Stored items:
+ + +

import Mathlib
import Summits.MatrixMultiplication.MatrixMultiplication.Theorems.SnSubsetDichotomyPolynomialSlackPairCollision
import Summits.MatrixMultiplication.MatrixMultiplication.Theorems.SnSubsetDichotomyPolynomialSlackMarginals

/-!
# Sharp heavy-mass bound for the normalised pair marginal of a quotient set

Crux `Summit.MatrixMultiplication.MatrixMultiplication.Theses.SnSubsetDichotomy.PolynomialSlack`
(item `stmt-MatrixMultiplication-8306`), helper file of lead c6 (line `transport-split-hull`, programme
BEYOND ONE HALF), level-one programme. For `X, Y ⊆ S_n` nonempty with `(x,y) ↦ x⁻¹y` injective on
`X × Y` put `α = |X||Y|` and let `d(i,j) = m_{XY}(i,j)/α` be the normalised pair marginal
(`m_{XY}(i,j) = #{(x,y) ∈ X × Y : y j = x i}`), i.e. the normalised marginal of the quotient SET
`A = X⁻¹Y` (`|A| = α` by `card_image₂_of_injOn'`, `m_{XY}(i,j) = #{a ∈ A : a j = i}` by
`pairMarginal_eq_marginal_image₂`). For a level `θ > 0` let `S_θ = Σ_{d(i,j) ≥ θ} d(i,j)` be the HEAVY
MASS. Then

  `S_θ ≤ 1 + (S_θ/θ)²·(n-2)!/α`      (`pair_heavy_mass_sharp`):

for the set `H` of heavy cells the pair-collision bound `heavy_mass_le_card_add` gives
`Σ_{(i,j) ∈ H} m(i,j) ≤ |A| + |H|²·(n-2)!`, i.e. `S_θ ≤ 1 + |H|²·(n-2)!/α`, and `|H|·θ ≤ S_θ`.
-/

namespace Summit.MatrixMultiplication.MatrixMultiplication.Theorems.PolynomialSlack

set_option linter.dupNamespace false

open scoped BigOperators

/-- **Sharp heavy-mass bound.** For nonempty `X, Y ⊆ S_n` with `(x,y) ↦ x⁻¹y` injective on `X × Y`,
normalised pair marginal `d(i,j) = #{(x,y) ∈ X × Y : y j = x i}/(|X||Y|)` and a level `θ > 0`, the heavy
mass `S_θ = Σ_{i,j : d(i,j) ≥ θ} d(i,j)` satisfies `S_θ ≤ 1 + (S_θ/θ)²·(n-2)!/(|X||Y|)`: the heavy cells
`H` number at most `S_θ/θ` (each carries mass `≥ θ`), and by the pair-collision bound
`heavy_mass_le_card_add` for the quotient set `A = X⁻¹Y` (`|A| = |X||Y|`, marginals `m_{XY}`) the
`H`-mass of `A` is at most `|A| + |H|²·(n-2)!`. [folklore] -/
theorem pair_heavy_mass_sharp {n : ℕ} (X Y : Finset (Equiv.Perm (Fin n))) (hX : X.Nonempty)
    (hY : Y.Nonempty)
    (hinj : Set.InjOn (fun xy : Equiv.Perm (Fin n) × Equiv.Perm (Fin n) => xy.1⁻¹ * xy.2)
      (↑X ×ˢ ↑Y : Set (Equiv.Perm (Fin n) × Equiv.Perm (Fin n))))
    (d : Fin n → Fin n → ℝ)
    (hd : ∀ i j, d i j = (((X ×ˢ Y).filter fun xy => xy.2 j = xy.1 i).card : ℝ) / (X.card * Y.card : ℕ))
    (θ : ℝ) (hθ : 0 < θ) :
    ∑ i : Fin n, ∑ j : Fin n, (if θ ≤ d i j then d i j else 0) ≤
      1 + ((∑ i : Fin n, ∑ j : Fin n, (if θ ≤ d i j then d i j else 0)) / θ) ^ 2 *
        (n - 2).factorial / (X.card * Y.card : ℕ) := by
  classical
  -- `α = |X||Y| > 0`
  have hα : (0 : ℝ) < ((X.card * Y.card : ℕ) : ℝ) := by
    exact_mod_cast Nat.mul_pos hX.card_pos hY.card_pos
  -- the heavy cells
  set H : Finset (Fin n × Fin n) := Finset.univ.filter fun p => θ ≤ d p.1 p.2 with hH
  -- the heavy mass as a sum over `H`
  have hS : ∑ i : Fin n, ∑ j : Fin n, (if θ ≤ d i j then d i j else 0) = ∑ p ∈ H, d p.1 p.2 := by
    rw [hH, Finset.sum_filter, Fintype.sum_prod_type]
  -- ... and as the normalised `H`-mass of the pair marginal
  have hSm : ∑ p ∈ H, d p.1 p.2 =
      (∑ p ∈ H, (((X ×ˢ Y).filter fun xy => xy.2 p.2 = xy.1 p.1).card : ℝ)) /
        (X.card * Y.card : ℕ) := by
    rw [Finset.sum_div]
    exact Finset.sum_congr rfl fun p _ => hd p.1 p.2
  -- the pair-collision bound for the quotient set `A = X⁻¹Y`, transported to `m_{XY}` and cast to `ℝ`
  have hmass : (∑ p ∈ H, (((X ×ˢ Y).filter fun xy => xy.2 p.2 = xy.1 p.1).card : ℝ)) ≤
      (X.card * Y.card : ℕ) + (H.card : ℝ) ^ 2 * (n - 2).factorial := by
    have h := heavy_mass_le_card_add (Finset.image₂ (fun x y : Equiv.Perm (Fin n) => x⁻¹ * y) X Y) H
    rw [card_image₂_of_injOn' hinj] at h
    simp_rw [← pairMarginal_eq_marginal_image₂ hinj] at h
    exact_mod_cast h
  -- `|H|·θ ≤ S_θ`
  have hHS : (H.card : ℝ) * θ ≤ ∑ p ∈ H, d p.1 p.2 := by
    rw [← nsmul_eq_mul, ← Finset.sum_const]
    exact Finset.sum_le_sum fun p hp => (Finset.mem_filter.1 hp).2
  rw [hS]
  set S := ∑ p ∈ H, d p.1 p.2
  have hHle : (H.card : ℝ) ≤ S / θ := by rwa [le_div_iff₀ hθ]
  calc S = (∑ p ∈ H, (((X ×ˢ Y).filter fun xy => xy.2 p.2 = xy.1 p.1).card : ℝ)) /
        (X.card * Y.card : ℕ) := hSm
    _ ≤ ((X.card * Y.card : ℕ) + (H.card : ℝ) ^ 2 * (n - 2).factorial) / (X.card * Y.card : ℕ) :=
        div_le_div_of_nonneg_right hmass hα.le
    _ = 1 + (H.card : ℝ) ^ 2 * (n - 2).factorial / (X.card * Y.card : ℕ) := by
        rw [add_div, div_self hα.ne']
    _ ≤ 1 + (S / θ) ^ 2 * (n - 2).factorial / (X.card * Y.card : ℕ) := by
        gcongr

end Summit.MatrixMultiplication.MatrixMultiplication.Theorems.PolynomialSlack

+ + +

WHAT TO DO:
An answer is complete only when it holds every line above containing the string "with".

ANSWER BOX:
BEYOND ONE HALF), level-one programme. For `X, Y ⊆ S_n` nonempty with `(x,y) ↦ x⁻¹y` injective on
/-- **Sharp heavy-mass bound.** For nonempty `X, Y ⊆ S_n` with `(x,y) ↦ x⁻¹y` injective on `X × Y`,
  set H : Finset (Fin n × Fin n) := Finset.univ.filter fun p => θ ≤ d p.1 p.2 with hH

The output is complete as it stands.